Say what you want about the way the Ravens handled the Ray Rice situation overall (and the Ravens botched most of it, badly, including owner Steve Bisciotti's press conference), but at the very least, in the aftermath of that video surfacing, the team has avoided players who have any known history of domestic abuse. In Baltimore, and several other franchises, in a post-Ray Rice NFL, it became much more difficult to bring such players into their building.
In Kansas City, despite a murder/suicide at the team facility, that is not the case. Once Hill is eventually released – even for Hunt, that seems inevitable by any measure – after being placed on the Commissioner's Exempt List or whatever mechanism the NFL applies, Hunt and the league will move on.

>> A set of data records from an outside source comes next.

/-!
# Shimura's restrictions on the endomorphism algebra of a simple abelian surface: no type III, no
# imaginary quadratic field (Hulek–Laface 2019, Prop. 5.1, exceptional cases (1), (3), (4) at `g = 2`)

Layer `Literature/Geometry/Kaehler`, namespace `Literature.Geometry.Kaehler.ComplexTorus`; lane
`lit-hodgefound` (Track 2 foundations library), row A2-32 «Albert classification» (seat p18 gen 9, row
g9-#1).  THEOREMS ONLY (no definition, no named fact; D-0026, net debt 0).  Sequel of
`ComplexTorusAbelianSurfaceEndomorphismAlgebras.lean` (p12: Lange's §5.1.5 Exercise (2)(b) AS PRINTED — for a
simple abelian surface `End_ℚ(X)` is (i) `ℚ` or a real quadratic field, (ii) a totally definite OR totally
indefinite quaternion algebra over `ℚ`, (iii) a CM field of degree `2` or `4` — whose docstring records «Not
claimed (not in the exercise either): Shimura's finer statement that cases (ii)-definite and
(iii)-imaginary-quadratic do not occur for SIMPLE abelian surfaces»).  This file proves that finer statement.

## The print

K. Hulek, R. Laface, *On the Picard numbers of abelian varieties*, Ann. Sc. Norm. Super. Pisa (2019), §5.1
(held text `paper:arxiv-1703.05882`, p0010), **Proposition 5.1** and its proof, VERBATIM: «Let `g` be a
fixed positive integer. For all positive integers `ρ` that satisfy one of the conditions above, there exists
a simple abelian variety `X` of the corresponding type such that `ρ(X) = ρ`, unless we are in one of the
five following exceptional cases: • `F` is of type III, and `m := g/2e = 1`; • `F` is of type III,
`m := g/2e = 2`, and […]; • `F` is of type IV, `Σ_{ν=1}^{e₀} r_ν s_ν = 0`; • `F` is of type IV,
`m := g/d²e₀ = 2`, `d = 1` and `r_ν = s_ν = 1` for all `ν = 1, …, e₀`; • `F` is of type IV, `m := g/d²e₀ = 1`,
`d = 2` and `r_ν = s_ν = 1` […]. *Proof.* It is a theorem of Shimura that given an endomorphism structure
`(F, ′, ι)` one has that a general member `(X, H, ι)` of the moduli space `𝒜(ℳ, T)` has the property
`End_ℚ(X) = ι(F)`, except in the cases above (for example see [shimura63], or [birkenhake-lange04] for a
modern approach).  In fact, under the assumption that our abelian variety `X` be simple, one can show that
these cases never occur: • `X` is isogenous to a square `Y²`, where `Y` is an abelian variety of dimension
`e₀`, contradicting the fact that `X` is simple; • same argument as above; • `X` is isogenous to `Y^{d²m}`,
where `Y` is an abelian variety of dimension `e₀` […]; • `End_ℚ(X)` contains a totally indefinite quaternion
algebra `F̃` over `K₀` with `F = K ⊂ F̃`, so that `F = K ⊂ F̃ ⊂ End_ℚ(X) = F`, contradiction; • as in (1) and
(2).»  At `g = 2` the cases concerning a SIMPLE surface are (1) (`e = 1`: `End_ℚ(X)` a definite quaternion
algebra over `ℚ`) and (3)/(4) (`e₀ = 1`, `d = 1`, `m = 2`: `End_ℚ(X) = K` an imaginary quadratic field, of
signature `(2,0)` resp. `(1,1)`).  The original is G. Shimura, *On analytic families of polarized abelian
varieties and automorphic functions*, Ann. of Math. 78 (1963) 149–192, §4 (paywalled here, acq-05438; cited
through Hulek–Laface).  The Picard-number values consumed: Hulek–Laface **Prop. 2.4** (p0006, VERBATIM):
«Let `A` be a simple abelian variety. […] Then, for `k ≥ 1`, one has `ρ(Aᵏ) = ½ek(k+1)` (Type I),
`ek(2k+1)` (Type II), `ek(2k−1)` (Type III), `½ed²k²` (Type IV).»

## What is proved (for a simple polarised complex torus `X = E/Ψ(ℤ^κ)` of dimension `2`, `F = End_ℚ(X) =
endAlgRat Ψ`, centre `K = centerField Ψ hX`, Rosati involution `′ = rosatiEnd`)

* **`IsSimple.not_isTotallyDefinite_of_finrank_eq_two`**, **`IsSimple.not_isAlbertTypeIII_of_finrank_eq_two`**
  — case (1): `F` is not a totally definite quaternion algebra / `(F, ′)` is not of Albert type III;
  `IsSimple.isTotallyIndefinite_of_finrank_eq_two` — if `[F : K] = 4` then `F` is totally indefinite and
  `ρ(X) = 3`.
* **`IsSimple.finrank_centerField_eq_four_of_isCMField_of_finrank_eq_two`** — cases (3)/(4): if the centre
  is a CM field then `[K : ℚ] = 4` and `F = K` (an imaginary quadratic `End_ℚ(X)` does not occur).
* **`IsSimple.endAlgRat_trichotomy_of_finrank_eq_two'`** — the Shimura-sharp form of Exercise (2)(b):
  (i) `F = K` totally real, `[K : ℚ] ∈ {1, 2}`; (ii) `K = ℚ`, `F` a totally indefinite quaternion algebra;
  (iii) `F = K` a CM quartic field.
* **`IsSimple.finrank_neronSeveriGroup_and_finrank_endAlgRat_of_finrank_eq_two`** —
  `(ρ(X), dim_ℚ End_ℚ(X)) ∈ {(1,1), (2,2), (3,4), (2,4)}`;
  `IsSimple.finrank_endAlgRat_eq_one_of_finrank_neronSeveriGroup_eq_one` (`ρ = 1 ⇒ End_ℚ(X) = ℚ`);
  `IsSimple.finrank_neronSeveriGroup_eq_three_of_mul_self_eq_smul` (an imaginary quadratic
  multiplication forces `ρ = 3` and type II — case (4) as printed: "`End_ℚ(X)` contains a totally indefinite
  quaternion algebra"); **`IsSimple.finrank_neronSeveriGroup_pow_of_finrank_eq_two`** — Prop. 2.4 at
  `dim A = 2` with the exclusions: `ρ(Xⁿ) ∈ {½n(n+1), n(n+1), n(2n+1), 2n²}`.

## Proof route (declared deviation: an elementary Picard-number argument, not Shimura's moduli count)

* §5 (algebra, `Literature.RingTheory.CentralSimple.IsPositiveAntiInvolution.…`): a positive anti-involution
  of a quaternion algebra over a centre with `[K : ℚ] = 1`, of the first kind, has a non-zero SKEW element
  `W` (`W′ = -W`) with `W² = q·1`, `q < 0` rational — `F` is not commutative so `′ ≠ id` and some `z - z′ ≠ 0`;
  `W² = trd(W)W - nrd(W)` (`mul_self_eq_smul_sub`) and `(W²)′ = W²` force `trd W = 0`; positivity
  `Tr(W′W) = -q · dim_ℚ F > 0` gives the sign (`neg_of_apply_eq_neg_of_mul_self`).  Over a CM centre with
  `[K⁺ : ℚ] = 1`: `W = a - ā` (`exists_skew_mul_self_eq_smul_of_isCMField`).
* §3: if the complex structure `J` is a real multiple of `W` (`J = ±W/√(-q)`) then for a lattice vector `v`
  the plane `ℚv + ℚWv` is `W`-stable and its real span is a `J`-stable lattice plane: `X` is NOT simple
  (`not_isSimple_of_jMatrix_eq_smul`; case (3): "`X` is isogenous to `Y²`").
* §1–§2: otherwise (`J ≠ ±I₀`, `I₀ = W/√(-q)`, `I₀² = -1`, `I₀J = JI₀`) every rational alternating form of
  «determinant type» — antisymmetric `G` with `ᵗW G = G W` — is `J`-invariant
  (`transpose_mul_mul_eq_of_commute_of_ne`: `ℝ⁴ = V₊ ⊕ V₋`, `V_± = {J = ±I₀}` are `I₀`-stable PLANES and such
  forms vanish on `V_± × V_±`), hence lies in the matrix model `nsGramQ` of `NS_ℚ(X)`
  (`mem_nsGramQ_of_transpose_mul_eq`); `D = ᵗW A + A W ≠ 0` for a suitable elementary alternating `A`
  (`exists_transpose_mul_add_mul_ne_zero`, two separating functionals), and `ᵗW D` is again of determinant
  type.
* §4: the polarisation, `D` and `ᵗW D` are linearly independent (`J = ±I₀` has a non-zero eigenvector, where
  determinant-type forms vanish and the polarisation is positive; `c₁D + c₂ᵗWD = 0 ⇒ (c₁² - c₂²q)D = 0`), so
  `ρ(X) = dim_ℚ nsGramQ ≥ 3` (`IsSimple.three_le_finrank_nsGramQ_of_mul_self_eq_smul`,
  `IsSimple.three_le_finrank_neronSeveriGroup_of_mul_self_eq_smul`) — contradicting `ρ = e = 1` (type III,
  Lange's table line 3, p12's `finrank_neronSeveriGroup_eq_or_of_isQuaternionAlgebra`) resp. `ρ = e₀d² = 1`
  (imaginary quadratic centre, `finrank_neronSeveriGroup_of_isCMField`).

`-- TODO(general form)`: Shimura's case (1) in every dimension `g = 2e` (`F` totally definite quaternion over
a totally real `K` of degree `e`, `m = 1`) by the same count `ρ ≥ 3e > e` needs `F ⊗ ℝ`; cases (2), (5) and the
moduli statement («a general member has `End_ℚ(X) = ι(F)`») are not treated.

## References

* [HulekLaface2019PicardNumbersAV] K. Hulek, R. Laface, *On the Picard numbers of abelian varieties*, Ann.
  Sc. Norm. Super. Pisa Cl. Sci. (5) XIX (2019), §5.1 Prop. 5.1 and proof (cases (1), (3), (4)); §2.2
  Prop. 2.4, Cor. 2.5.
* [Shimura1963AnalyticFamilies] G. Shimura, *On analytic families of polarized abelian varieties and
  automorphic functions*, Ann. of Math. (2) 78 (1963), 149–192, §4.
* [Lange2023AbelianVarietiesComplex] H. Lange, *Abelian Varieties over the Complex Numbers* (2023), §2.6.1
  Proposition (table, p. 138), §2.6.2 Thm. 2.6.5, Lemma 2.6.6, §5.1.5 Exercise (2)(b) (p. 263).
* [MumfordAV1970] D. Mumford, *Abelian Varieties* (1970), §21, Thm. 2 and the remarks after the table.
-/

noncomputable section

open Module Matrix

namespace Literature.Geometry.Kaehler

namespace ComplexTorus

/-! ## §1 Real linear algebra: two commuting complex structures on `ℝ⁴` and the alternating forms of
"determinant type" -/

section RealLinearAlgebra

variable {n : Type*} [Fintype n] [DecidableEq n]

omit [DecidableEq n] in
/-- `(A x) · (M y) = x · (ᵗA M y)`. [folklore] -/
private theorem mulVec_dotProduct_mulVec (A M : Matrix n n ℝ) (x y : n → ℝ) :
    (A *ᵥ x) ⬝ᵥ (M *ᵥ y) = x ⬝ᵥ ((Aᵀ * M) *ᵥ y) := by
  rw [← Matrix.mulVec_mulVec, Matrix.dotProduct_mulVec x Aᵀ, Matrix.vecMul_transpose]

omit [DecidableEq n] in
/-- An antisymmetric matrix gives an antisymmetric form: `y · G x = -(x · G y)`. [folklore] -/
private theorem dotProduct_mulVec_swap {G : Matrix n n ℝ} (hG : Gᵀ = -G) (x y : n → ℝ) :
    y ⬝ᵥ (G *ᵥ x) = -(x ⬝ᵥ (G *ᵥ y)) := by
  rw [dotProduct_comm y, Matrix.dotProduct_mulVec x G, ← Matrix.vecMul_transpose, ← Matrix.dotProduct_mulVec,
    ← Matrix.dotProduct_mulVec, hG, Matrix.neg_mulVec, dotProduct_neg]

/-- A subspace stable under a complex structure `I₀` (`I₀² = -1`) is not one-dimensional. [folklore] -/
private theorem finrank_ne_one_of_stable {I₀ : Matrix n n ℝ} (hI : I₀ * I₀ = -1) {S : Submodule ℝ (n → ℝ)}
    (hS : ∀ x ∈ S, I₀ *ᵥ x ∈ S) : finrank ℝ S ≠ 1 := by
  intro h1
  obtain ⟨v, hv, hgen⟩ := finrank_eq_one_iff'.1 h1
  obtain ⟨c, hc⟩ := hgen ⟨I₀ *ᵥ (v : n → ℝ), hS v v.2⟩
  have hc' : c • (v : n → ℝ) = I₀ *ᵥ (v : n → ℝ) := by
    simpa using congrArg Subtype.val hc
  have h2 : I₀ *ᵥ (I₀ *ᵥ (v : n → ℝ)) = -(v : n → ℝ) := by
    rw [Matrix.mulVec_mulVec, hI, Matrix.neg_mulVec, Matrix.one_mulVec]
  rw [← hc', Matrix.mulVec_smul, ← hc', smul_smul] at h2
  have h3 : (c * c + 1) • (v : n → ℝ) = 0 := by rw [add_smul, one_smul, h2, neg_add_cancel]
  have hcc : c * c + 1 ≠ 0 := by nlinarith [mul_self_nonneg c]
  have hv0 : (v : n → ℝ) = 0 := (smul_eq_zero.1 h3).resolve_left hcc
  exact hv (Subtype.ext hv0)

/-- `a` and `I₀ a` are linearly independent for `a ≠ 0`. [folklore] -/
private theorem linearIndependent_pair_of_sq {I₀ : Matrix n n ℝ} (hI : I₀ * I₀ = -1) {a : n → ℝ}
    (ha : a ≠ 0) : LinearIndependent ℝ ![a, I₀ *ᵥ a] := by
  refine LinearIndependent.pair_iff.2 fun s t hst ↦ ?_
  have h2 : I₀ *ᵥ (I₀ *ᵥ a) = -a := by
    rw [Matrix.mulVec_mulVec, hI, Matrix.neg_mulVec, Matrix.one_mulVec]
  have hst' : s • (I₀ *ᵥ a) - t • a = 0 := by
    have := congrArg (fun v ↦ I₀ *ᵥ v) hst
    rw [sub_eq_add_neg]
    simpa [Matrix.mulVec_add, Matrix.mulVec_smul, h2, Matrix.mulVec_zero] using this
  -- `s² a = -s t I₀ a = -t² a`
  have hkey : (s * s + t * t) • a = 0 := by
    have e1 : s • (s • a + t • (I₀ *ᵥ a)) = 0 := by rw [hst, smul_zero]
    have e2 : t • (s • (I₀ *ᵥ a) - t • a) = 0 := by rw [hst', smul_zero]
    have : s • (s • a + t • (I₀ *ᵥ a)) - t • (s • (I₀ *ᵥ a) - t • a) = (s * s + t * t) • a := by
      simp only [smul_add, smul_sub, smul_smul, add_smul]
      rw [mul_comm t s]
      abel
    rw [← this, e1, e2, sub_zero]
  have hss : s * s + t * t = 0 := by
    by_contra h
    exact ha ((smul_eq_zero.1 hkey).resolve_left h)
  constructor <;> nlinarith [mul_self_nonneg s, mul_self_nonneg t]

/-- An alternating form `g` with `g(x, I₀ x) = 0` vanishes identically on an `I₀`-stable plane. [folklore] -/
private theorem form_eq_zero_of_finrank_eq_two {I₀ G : Matrix n n ℝ} (hI : I₀ * I₀ = -1) (hGt : Gᵀ = -G)
    (hGI : ∀ x, x ⬝ᵥ (G *ᵥ (I₀ *ᵥ x)) = 0) {S : Submodule ℝ (n → ℝ)} (hS : ∀ x ∈ S, I₀ *ᵥ x ∈ S)
    (h2 : finrank ℝ S = 2) {u v : n → ℝ} (hu : u ∈ S) (hv : v ∈ S) : u ⬝ᵥ (G *ᵥ v) = 0 := by
  classical
  -- a non-zero vector of `S` and the basis `a, I₀ a`
  have hSne : S ≠ ⊥ := by
    intro h; rw [h, finrank_bot] at h2; exact absurd h2 (by norm_num)
  obtain ⟨a, haS, ha0⟩ := S.ne_bot_iff.1 hSne
  have hli := linearIndependent_pair_of_sq hI ha0
  have hle : Submodule.span ℝ (Set.range ![a, I₀ *ᵥ a]) ≤ S := by
    rw [Submodule.span_le]
    rintro _ ⟨i, rfl⟩
    fin_cases i
    · exact haS
    · exact hS a haS
  haveI : FiniteDimensional ℝ S := Module.finite_of_finrank_eq_succ h2
  have heq : Submodule.span ℝ (Set.range ![a, I₀ *ᵥ a]) = S :=
    Submodule.eq_of_le_of_finrank_eq hle (by rw [finrank_span_eq_card hli, h2]; simp)
  have hrange : Set.range ![a, I₀ *ᵥ a] = {a, I₀ *ᵥ a} := by
    ext z
    simp only [Set.mem_range, Set.mem_insert_iff, Set.mem_singleton_iff]
    constructor
    · rintro ⟨i, rfl⟩; fin_cases i <;> simp
    · rintro (rfl | rfl); exacts [⟨0, rfl⟩, ⟨1, rfl⟩]
  rw [← heq, hrange] at hu hv
  obtain ⟨α, β, rfl⟩ := Submodule.mem_span_pair.1 hu
  obtain ⟨γ, δ, rfl⟩ := Submodule.mem_span_pair.1 hv
  -- the four values
  have g_aa : a ⬝ᵥ (G *ᵥ a) = 0 := by
    have := dotProduct_mulVec_swap hGt a a; linarith
  have g_aI : a ⬝ᵥ (G *ᵥ (I₀ *ᵥ a)) = 0 := hGI a
  have g_Ia : (I₀ *ᵥ a) ⬝ᵥ (G *ᵥ a) = 0 := by rw [dotProduct_mulVec_swap hGt, g_aI, neg_zero]
  have g_II : (I₀ *ᵥ a) ⬝ᵥ (G *ᵥ (I₀ *ᵥ a)) = 0 := by
    have := dotProduct_mulVec_swap hGt (I₀ *ᵥ a) (I₀ *ᵥ a); linarith
  simp only [Matrix.mulVec_add, Matrix.mulVec_smul, dotProduct_add, dotProduct_smul, add_dotProduct,
    smul_dotProduct, g_aa, g_aI, g_Ia, g_II, smul_eq_mul, mul_zero, add_zero]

I'm probably not the only one dismayed by how Roger Goodell and the NFL continue to address these matters, basically ignoring Hill's situation over the weekend until after the draft, lest those distractions get in the way of that huge party in Nashville. We already know the NFL is adrift in trying to investigate and adjudicate these cases, from Greg Hardy to Ray Rice to Adrian Peterson to Josh Brown to Zeke Elliott to Kareem Hunt to Hill. So hiding behind the league office and waiting for Park Avenue to sort it out will do you no favors, and it's not a salient excuse. And, I'm sorry, but TMZ isn't going to secure video evidence of every high-profile NFL assault case, lest that be the threshold for real action.
So your guess is as good as mine as to where Hunt goes from here. Trying to enact some sort of tough talk or zero-tolerance policy on domestic violence even after Hill's departure seems implausible, given the financial commitment he literally just made to Clark. Whenever he does take questions next – one would assume after Hill is released – selling anyone that the Chiefs are suddenly tough on abusers seems impossible to me. Taking known criminals off the draft board might be the very least they can do moving forward. Getting away from a win-at-all-costs mentality might make some sense as part of an inward-thinking reboot.
But save that "deeply disturbed" stuff. What's deeply disturbing is how Hunt has responded to these issues since 2012. Actions speak louder than words in the face of repeated crisis. And Hunt's recent silence is even more damning than the hollow words in his press release.